Figure 28 Cisco IOS Firewall for SIP Awareness Sample Topology
SIP Message Treatment by the Firewall
See Table 32 for information on the treatment of SIP methods by the Cisco IOS firewall.
Table 32 Treatment of SIP Methods by the Cisco IOS Firewall
SIP Message
|
Purpose
|
200 OK
|
Signifies the end of the call creation phase. The packet is checked for validity against the call database, and the contact information of the server is taken from it. Temporary call-flow-based openings in the firewall are created for allowing the BYE message, which can be initiated from the inside or outside.
|
200 OK for BYE
|
Signifies the graceful termination of the call and is in response to the BYE message. The same action as the CANCEL message is taken.
|
ACK
|
Signifies that the message is passed after checking for validity.
|
BYE
|
Signifies the intent to terminate the call. The database state is updated and temporary openings in the firewall are created for response to the BYE message.
|
CANCEL
|
Signifies abnormal data termination. The signaling sessions, media sessions, pregenerated temporary openings in the firewall, and the call database entry for the call are removed.
|
INVITE
|
Occurs typically at the start of the call. The firewall will create a database entry upon receipt of this method and fill the database with relevant information extracted from this message. Temporary openings in the firewall will allow for a series of responses to the INVITE request.
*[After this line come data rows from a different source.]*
/-- **The virtual value of any multilinear test function is integration against the signed kernel `K(x_M(U))` on the
`t`-cuts.** For a perfect matching `M` of `S` with `t ≤ |M|` and coefficients `q` supported on subsets of `S` of size `≤ t`:
`Σ_{A ⊆ S} q_A · K(x_M(A)) = Σ_{U ⊆ S, |U| = t} (Σ_{A ⊆ U} q_A) · K(x_M(U))`. [cite: Grigoriev2001, Lemma 1.4 (PDF p. 8)] -/
theorem virtual_value_eq_sum_cuts {S : Finset V} {M : Finset (Sym2 V)} (hM : IsPMOn S M) {t : ℕ} (ht : t ≤ M.card)
    (q : Finset V → ℝ) (hq : ∀ A, (¬ A ⊆ S ∨ t < A.card) → q A = 0) :
    ∑ A ∈ S.powerset, q A * knapsackMoment M.card ((t : ℝ) / 2) (M.filter fun e => ∃ a ∈ A, a ∈ e).card =
      ∑ U ∈ S.powersetCard t, (∑ A ∈ U.powerset, q A) *
        knapsackMoment M.card ((t : ℝ) / 2) (M.filter fun e => ∃ a ∈ U, a ∈ e).card := by
  classical
  -- expand the right-hand side and swap the sums
  have hswap : ∑ U ∈ S.powersetCard t, (∑ A ∈ U.powerset, q A) *
        knapsackMoment M.card ((t : ℝ) / 2) (M.filter fun e => ∃ a ∈ U, a ∈ e).card =
      ∑ A ∈ S.powerset, ∑ U ∈ S.powerset.filter (fun U => U.card = t ∧ A ⊆ U),
        q A * knapsackMoment M.card ((t : ℝ) / 2) (M.filter fun e => ∃ a ∈ U, a ∈ e).card := by
    simp_rw [sum_mul]
    refine sum_comm' fun U A => ?_
    simp only [mem_powersetCard, mem_powerset, mem_filter]
    constructor
    · rintro ⟨⟨hUS, hUt⟩, hAU⟩
      exact ⟨⟨hUS, hUt, hAU⟩, hAU.trans hUS⟩
    · rintro ⟨⟨hUS, hUt, hAU⟩, -⟩
      exact ⟨⟨hUS, hUt⟩, hAU⟩
  rw [hswap]
  refine sum_congr rfl fun A hA => ?_
  rw [← mul_sum]
  by_cases hAt : A.card ≤ t
  · obtain ⟨k, hk⟩ : ∃ k, A.card + k = t := ⟨t - A.card, by omega⟩
    rw [sum_supersets_knapsackMoment hM ht k A (mem_powerset.1 hA) hk]
  · rw [hq A (Or.inr (by omega)), zero_mul, zero_mul]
The temporary openings will be call-flow sensitive and will allow for responses for a fixed amount of time (t = 30 secs).
|
NO MATCH
|
Signifies a signaling message that is not present in the database.
|
Other Methods
|
Signifies that the message is passed if the call ID is present in the call database.
|
REGISTER
|
Results in the creation of an entry in the call database. Time-based, flow-control ACL firewall openings will allow for the response to the REGISTER and subsequent INVITE messages.
|
SESSION PROGRESS
|
Contains a response to the INVITE message, and it is a packet during the call creation phase. The packet is checked against the call database for validity of call ID and the media ports; the server proxy information is gathered from the packet. Media channels should be created in this phase.
|
Call Database
A call database, which contains the details of a call leg, is maintained for all call flows. A call database is created and maintained because there can be numerous signaling sessions for each call. Table 33 identifies the information available in the call database.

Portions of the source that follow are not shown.